#Election2020 Interview: Matt Drake, Director, Cyber Intelligence, SAIC

The lengthy, controversial and at times, exhausting US Presidential election campaign 2020 has almost reached its conclusion, with voting taking place next week on Tuesday November 3. Aside from the general drama of the campaign, which has included several bruising debates and accusations of bias being levelled at social media companies, this election is especially unique in that it is taking place amid a global pandemic.

As well as an expected record number of postal ballots being cast, much more campaigning has taken place digitally, with people spending more time indoors and increasingly reliant on the internet to keep themselves informed. Unfortunately, this has potentially offered greater opportunities for state-sponsored intrusion in the election, particularly through the spread of misinformation, which was already a very pertinent topic from previous elections in the US and other nations.

To discuss how attempted nation state influence has manifested throughout the current campaign, Infosecurity spoke to Matt Drake, who is director, cyber intelligence at SAIC, an IT company providing support to government agencies. Before joining SAIC, Drake worked at the FBI for 24 years, including most recently as section chief of its cyber-division where he oversaw the FBI’s efforts against specific state-sponsored cyber-intrusions.

To what extent has the COVID-19 pandemic increased the security challenges surrounding this year’s election?

One of the most critical components in protecting our election systems is communication. Federal, state and local officials, as well as third-party vendors, social media companies and a host of other groups, need to be sharing information and intelligence in a way that is both timely, accurate and actionable. The COVID-19 pandemic certainly adds to the challenge of effective communication across the parties when individuals are working from home. While not insurmountable, care must be taken to ensure communication channels remain open and strong. Also, with workers at home, and therefore connecting to their systems remotely, it increases the attack surface for malicious actors.

In your view, which tactics used by state-sponsored actors are most effective?

There are certainly tactics that take advantages of weaknesses in our systems, but it somewhat depends on how effectiveness is measured. If their goal is simply to gain access to election systems, state-sponsored actors will most likely target those entry points which allow for access to multiple jurisdictions. If the goal is to influence the topics and issues being considered by voters, social media platforms remain an attractive target.

“The greatest improvement has been the improved communication between agencies and the owners of election systems”

Have US governmental agencies improved at recognizing and combatting these threats in recent years?

I think the greatest improvement has been the improved communication between agencies and the owners of election systems.

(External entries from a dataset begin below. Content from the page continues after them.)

/-!
# `BalabanUV.Beta.GAN24.WSlotCauchyOfShapes` — binder row G-an2-4 / (CONV-C), W-slot: the wall's CAUCHY (all-scales) SECOND-ORDER binder
# `hWall` for an2's family `BalabanStepW2.WbalOf` PROVED AS A FUNCTION OF the K-slot (`UnitDecayK ∧ CauchyDecayK` = `ConvCKWall`),
# «E3Shape» ∧ «E3Drift», and the TWO located shapes «T2Shape» ∧ «T2Drift» of the normalised bi-stencil binder tables — the W-slot
# END-AS-FUNCTION, Cauchy half (the W-analogue of gan24-p1's `StencilSlotCauchyOfShapes.hSall_of_shapes`)

NOT IN PRINT; OUR PROOF ATTEMPT (G-an2-4 formalisation swarm, idle leaf seat `b2b-balaban-gan24-formalise-leaf-07`, gen 11; module name
PROVISIONAL — the row owner gan24-p1 / the (P4) author an2 may rename or re-home it).  HONEST FRAMING (cell contract, verbatim): «discharging
`BetaPertH` makes Bałaban's UV stability UNCONDITIONAL — a real constructive-QFT result; it is NOT the continuum limit and NOT the Clay problem.»
HONEST DEPENDENCY (verbatim): «continuum YM on T⁴ ⇐ BetaPertH ∧ nine spine estimates (0/9 proved); BetaPertH ⇐ (D1) ∧ (D4) ∧ CAP+tail;
G-an2-4 gates asym, D1 and NE2/3/4.»  [folklore] composition, every input BY NAME: an4's `SecondOrderUnits.unitW_WbalOf` (the normalised
member `j` IS `W2SymOfK` over the normalised kernel and tables), the `j`-FREE multiplier / mixed slots `WSlotOfShapes.unitM_M1_eq` /
`unitM₂_M2Of_eq`, the normalised first field table's shape `WSlotOfShapes.locStencil_unitS_Spure` and drift `SpureUnitDrift.spureDrift_of_shapes`
(leaf-10, from «E3Shape» ∧ «E3Drift»), and leaf-03's LIPSCHITZ ESTIMATE of the carrier (`SecondOrderLipschitzW2.vertexFamily₂_W2SymOfK_sub`,
constant `LW2` linear in the five deviations — here the multiplier and mixed deviations are `0`) applied ONCE to each pair of members `(k+j, k)` at ONE fixed rate — no induction in `j`, no per-level rate loss.
No estimate beyond that, no cited fact, no `def`, no `Prop` mirror.
NOTHING of the wall is discharged unconditionally: `hWall` is concluded FROM «T2Shape» ∧ «T2Drift» (the `j`-uniform `LocStencil₂` locality and
the geometric all-scales drift of the NORMALISED bi-stencil binder tables `unitS₂ (sfStep Lc j) (smStep d Lc j) (T₂ j)` — for an2's Stage-B
`T2Of` the recursive value 4-jet: NOT IN PRINT, OPEN, asserted nowhere), «E3Shape» ∧ «E3Drift», the K-slot rows and the mixed table's shape.
The S-rows and the identification are untouched.  K 2/2, S 2/2 wall binders are tree theorems at `d = 3`, `Lc ≥ 2`
(`KSlotAssembly.convCKWall_holds`; `StencilSlotSAllThree.hS_hSall_three`), W 2/2 AT THE DISPLAYED PIN `cE₂ = +Lc^(2(3+1))` at every box root
(`WSlotT2Tables.hW_hWall_three_an1_pinned`, `WSlotT2TablesAn1.hW_hWall_three_an1At_pinned`) and W 0/2 for the `BetaPertH` wall literal until
(P6)/(R45) — accounting of record ref2 r89 R89-1; THIS module: reduction only, it instantiates none of them.  NEVER «W-slot closed», NEVER «G-an2-4 closed».  NOT summit progress.

v1.1 DOCFIX (2026-08-20; orphan adoption by the idle leaf seat `b2b-balaban-gan24-formalise-leaf-01` gen 35 — the author lineage
`b2b-balaban-gan24-formalise-leaf-07` is retired): referee-2 objection G-gan24ref2-4 (GAPS.md, round 49; 22 notices through round 89) — the
module docstring's v1 phrase counting the instantiated wall binders as zero (FALSE since rounds 23/45: the wall's K- and S-pairs ARE tree theorems) is replaced
above by the accounting of record; every declaration of v1 (p210510) is byte-identical, no import change.

## What is proved (generic `d`; `Lc` with `NeZero Lc`, `1 ≤ Lc`)
* bookkeeping: `locStencil₂_le_mono`, `pow_le_pow_of_le_max₃`-type ratio merging (inline).
* **`hWall_of_shapes`**: `UnitDecayK … C δ → CauchyDecayK … cK θK δ → 0 < δ → 0 ≤ θK < 1 → «E3Shape» C₃ δ₃ → «E3Drift» c₃ θ₃ δ₃ → 0 < θ₃ < 1 →
  0 < δ₃ → «T2Shape» C₂ δ₂ → «T2Drift» c₂ θ₂ δ₂ → 0 < δ₂ → 0 ≤ θ₂ < 1 → LocStencilFM Lc mixFF CM₂ δ₄ → 0 < δ₄ → (mixFF field–field-valued) →
  ∃ cW θW δW, 0 ≤ θW ∧ θW < 1 ∧ 0 < δW ∧ ∀ k j, VertexFamily₂ (unitW_{k+j} (WbalOf … (k+j)) − unitW_k (WbalOf … k)) Lc (cW·θW^k) δW`
  — LITERALLY the binder `hWall` of `HessKerDressedUnitsWall.d1Drift_JsBalOf_iff_of_cauchy_unit` / `hW₂all` of
  `StencilSlotWallThree.d1Drift_JsBalOf_iff_three_of_wRows` at `sf := sfStep Lc`, `sm := smStep d Lc`, `W := WbalOf d Lc cE cVH cΛ T₂ mixFF`.
* **`hW_hWall_of_shapes`**: both W-rows with ONE common decay rate `δW` (the socket's shape), from the same hypotheses.
-/

noncomputable section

There has been extensive communication between federal, state and local officials. One example of this is the updated FBI policy to require state officials to be notified when intrusion activity is detected on local election systems.

What technologies do you think state and federal agencies should prioritize to protect against nation state interference in future elections?

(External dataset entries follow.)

/-- The piecewise linear profile is a cut profile with `K = 1`. [folklore] -/
theorem isCutProfile_cutProfile : IsCutProfile 1 cutProfile where
  nonneg u := le_min zero_le_one (le_max_left _ _)
  le_one u := min_le_left _ _
  of_le_one u hu := by rw [cutProfile, max_eq_left (by linarith), min_eq_right zero_le_one]
  of_two_le u hu := by rw [cutProfile, max_eq_right (by linarith), min_eq_left (by linarith)]
  lipschitz := LipschitzWith.of_dist_le_mul fun u v => by
    rw [NNReal.coe_one, one_mul, Real.dist_eq, Real.dist_eq]
    exact abs_cutProfile_sub_le u v

/-- **The smooth cut profile** `θ(u) = smoothTransition(u - 1)` (Mathlib's `C^∞` transition from `0`
on `(-∞, 0]` to `1` on `[1, ∞)`, shifted to the layer `[1, 2]`). [folklore] -/
def smoothCutProfile (u : ℝ) : ℝ := Real.smoothTransition (u - 1)

/-- The smooth cut profile is `C^∞`. [folklore] -/
theorem contDiff_smoothCutProfile {n : ℕ∞} : ContDiff ℝ n smoothCutProfile :=
  Real.smoothTransition.contDiff.comp (contDiff_id.sub contDiff_const)

/-- **The smooth cut profile is a cut profile** for some Lipschitz constant `K` (its derivative is
continuous and vanishes off `[1, 2]`, hence bounded; mean value theorem). [folklore] -/
theorem exists_isCutProfile_smoothCutProfile : ∃ K : NNReal, IsCutProfile K smoothCutProfile := by
  have hd : Differentiable ℝ smoothCutProfile := (contDiff_smoothCutProfile (n := 1)).differentiable one_ne_zero
  have hc : Continuous (deriv smoothCutProfile) :=
    (contDiff_smoothCutProfile (n := 1)).continuous_deriv le_rfl
  -- the derivative vanishes off `[1, 2]`
  have hzero : ∀ u, u ∉ Set.Icc (1 : ℝ) 2 → deriv smoothCutProfile u = 0 := by
    intro u hu
    rw [Set.mem_Icc, not_and_or, not_le, not_le] at hu
    rcases hu with hu | hu
    · have hev : smoothCutProfile =ᶠ[nhds u] fun _ => 0 := by
        filter_upwards [Iio_mem_nhds hu] with w hw
        exact Real.smoothTransition.zero_of_nonpos (by simp only [Set.mem_Iio] at hw; linarith)
      rw [hev.deriv_eq, deriv_const]
    · have hev : smoothCutProfile =ᶠ[nhds u] fun _ => 1 := by
        filter_upwards [Ioi_mem_nhds hu] with w hw
        exact Real.smoothTransition.one_of_one_le (by simp only [Set.mem_Ioi] at hw; linarith)
      rw [hev.deriv_eq, deriv_const]
  obtain ⟨C, hC⟩ := isCompact_Icc.exists_bound_of_continuousOn (hc.continuousOn (s := Set.Icc (1 : ℝ) 2))
  have hC0 : 0 ≤ C := (norm_nonneg _).trans (hC 1 ⟨le_rfl, by norm_num⟩)
  refine ⟨⟨C, hC0⟩, ?_⟩
  exact
    { nonneg := fun u => Real.smoothTransition.nonneg _
      le_one := fun u => Real.smoothTransition.le_one _
      of_le_one := fun u hu => Real.smoothTransition.zero_of_nonpos (by linarith)
      of_two_le := fun u hu => Real.smoothTransition.one_of_one_le (by linarith)
      lipschitz := lipschitzWith_of_nnnorm_deriv_le hd fun u => by
        by_cases hu : u ∈ Set.Icc (1 : ℝ) 2
        · rw [← NNReal.coe_le_coe, coe_nnnorm]
          exact hC u hu
        · rw [hzero u hu, nnnorm_zero]
          exact zero_le }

First, the technology issue goes well beyond just state and federal agencies. Local governments play a significant role, as do third-party vendors that support election efforts. That said, it will be critical that all parties focus their attention on the information and intelligence related to election systems. Intelligence released from the Department of Homeland Security, FBI and the Director of National Intelligence, as well as from state and local fusion centers, can allow system administrators to ensure they have properly patched and updated their critical systems. I’m confident the appropriate technologies are generally in place at the state and federal levels. The challenge will be ensuring the intelligence gleaned from these systems is shared in a timely and actionable manner.

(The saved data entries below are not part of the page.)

/-!
# Root elements `1 + c ⊗ φ` in a subgroup of `GL_m(𝔽_p)`: algebra, order-`p²` pairs, and the
# motion of a root group under a non-normal small Sylow subgroup

VALUE = THEOREM (group-theoretic infrastructure for structure laws on HYPOTHETICAL level-one
witnesses of the crux `SubgroupIdentityDesigns`), NOT summit progress.  The crux item is neither
restated nor weakened; this file is a `--supports` helper under `Negative/` (it is used by
`TransvectionSylow`, the transvection dichotomy at `m = 3`).

A transvection of `V = 𝔽_p^m` is `t = 1 + c ⊗ φ` (`c ≠ 0`, `φ ≠ 0`, `φ(c) = 0`), written with
`Matrix.vecMulVec c φ`.

§1  Matrix algebra: `(c ⊗ φ)(c' ⊗ φ') = φ(c') · c ⊗ φ'`; powers `(1 + N)^k = 1 + kN` and inverse
`1 − N` for `N² = 0`; conjugates `k t k⁻¹ = 1 + (k c) ⊗ (φ k⁻¹)` (again root data; `k c ≠ 0` is
`glm_mulVec_ne_zero` of `GLmLevelOneCertificates`); and the
COMMUTATOR WITH ONE INCIDENCE: if `φ'(c) = 0` then `t t' t⁻¹ t'⁻¹ = 1 + φ(c') · c ⊗ φ'`.

§2 (`sq_dvd_card_of_pair`)  Two root elements `1 + c ⊗ φ`, `1 + c₂ ⊗ φ₂` of `H` with all four
products zero (`φ(c) = φ₂(c₂) = φ(c₂) = φ₂(c) = 0`) and `c ⊗ φ`, `c₂ ⊗ φ₂` independent span the
elementary abelian subgroup `{1 + λ c ⊗ φ + μ c₂ ⊗ φ₂}` of order `p²`; hence `p² ∣ |H|`.
`indep_same_centre` is the independence criterion used for a commutator and its parent.

§3 (`exists_conj_not_mem`)  If `H ∋ t = 1 + c ⊗ φ` has a NON-normal Sylow `p`-subgroup of order
`≤ p`, some `H`-conjugate of `t` lies outside the root group `{1 + λ c ⊗ φ}`: otherwise that root
group is a normal subgroup of `H` of order `p = |H|_p`, a normal Sylow subgroup, and then every
Sylow `p`-subgroup of `H` is normal (`Sylow.unique_of_normal`).

HONEST SCOPE.  Pure algebra / group theory; no design, no TPP.  Sorry-free; standard axioms.
-/

set_option linter.dupNamespace false

noncomputable section

open scoped BigOperators Classical Matrix

namespace Summit.MatrixMultiplication.MatrixMultiplication.Theorems.SubgroupIdentityDesigns.Negative
namespace RootElements

open Summit.MatrixMultiplication.MatrixMultiplication.Theorems.LieRankDesigns.Negative (GLm Mat)
open Matrix (vecMulVec)

variable {p m : ℕ} [hp : Fact p.Prime]

/-! ## 1. Matrix algebra of root elements -/

section Algebra

/-- `(c ⊗ φ)(c' ⊗ φ') = φ(c') · (c ⊗ φ')`. -/
theorem vmv_mul_vmv (c φ c' φ' : Fin m → ZMod p) :
    vecMulVec c φ * vecMulVec c' φ' = (φ ⬝ᵥ c') • vecMulVec c φ' := by
  rw [Matrix.vecMulVec_mul_vecMulVec, Matrix.vecMulVec_smul]

/-- Powers of a unipotent element `1 + N` with `N² = 0`: `(1 + N)^k = 1 + k N`. -/
theorem coe_pow_of_sq_zero {t : GLm p m} {N : Mat p m} (ht : (t : Mat p m) = 1 + N)
    (hN : N * N = 0) (k : ℕ) : ((t ^ k : GLm p m) : Mat p m) = 1 + (k : ZMod p) • N := by
  induction k with
  | zero => simp
  | succ k ih =>
    rw [pow_succ, Units.val_mul, ih, ht]
    simp only [Nat.cast_succ, add_smul, one_smul, add_mul, mul_add, one_mul, mul_one,
      Matrix.smul_mul, hN, smul_zero, add_zero]
    abel

/-- Inverse of a unipotent element `1 + N` with `N² = 0`: `(1 + N)⁻¹ = 1 − N`. -/
theorem coe_inv_of_sq_zero {t : GLm p m} {N : Mat p m} (ht : (t : Mat p m) = 1 + N)
    (hN : N * N = 0) : ((t⁻¹ : GLm p m) : Mat p m) = 1 - N := by
  apply Units.inv_eq_of_mul_eq_one_right
  simp only [ht, add_mul, mul_sub, one_mul, mul_one, hN]
  abel

/-- Conjugate of a root element: `k (1 + c ⊗ φ) k⁻¹ = 1 + (k c) ⊗ (φ k⁻¹)`. -/
theorem coe_conj (t k : GLm p m) {c φ : Fin m → ZMod p}
    (ht : (t : Mat p m) = 1 + vecMulVec c φ) :
    ((k * t * k⁻¹ : GLm p m) : Mat p m) =
      1 + vecMulVec ((k : Mat p m) *ᵥ c) (φ ᵥ* ((k⁻¹ : GLm p m) : Mat p m)) := by
  rw [Units.val_mul, Units.val_mul, ht, mul_add, mul_one, add_mul, Units.mul_inv,
    Matrix.mul_vecMulVec, Matrix.vecMulVec_mul]

/-- The conjugate data are again root data: `(φ k⁻¹)(k c) = φ(c)`. -/
theorem conj_dot (k : GLm p m) (c φ : Fin m → ZMod p) :
    (φ ᵥ* ((k⁻¹ : GLm p m) : Mat p m)) ⬝ᵥ ((k : Mat p m) *ᵥ c) = φ ⬝ᵥ c := by
  rw [← Matrix.dotProduct_mulVec, Matrix.mulVec_mulVec, ← Units.val_mul, inv_mul_cancel,
    Units.val_one, Matrix.one_mulVec]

Finally, do you believe the impact of nation state interference in this year’s Presidential election will be greater than in 2016?

I consider election interference to be the actual changing of votes and voting results. I have not seen any reporting to indicate there was any actually interference in 2016. There was, however, documented influence, which is the attempt to sway voters in a particular direction. This influence becomes improper when nation states do so without revealing who they are. For example, a nation state actor who pretends to be a local resident and organizes a rally on social media to support/oppose a particular candidate is improperly influencing an election. If that same actor hacks into a county system and changes 500 votes from one candidate to another, that would be interference.

I think actual interference of elections by a nation state is a distant remote possibility. Such an act would be a significant escalation of previous behavior and threaten our democratic process. Such behavior could elicit a reaction which they likely wish to avoid.

Improper influence efforts were an established concern in the 2016 election and will likely persist through the 2020 election cycle. Measuring the impact of that behavior is difficult for many reasons. How the influence is discovered and addressed, how it is covered by the media and how the general public views and responds to it will all play a role in the impact of such influence.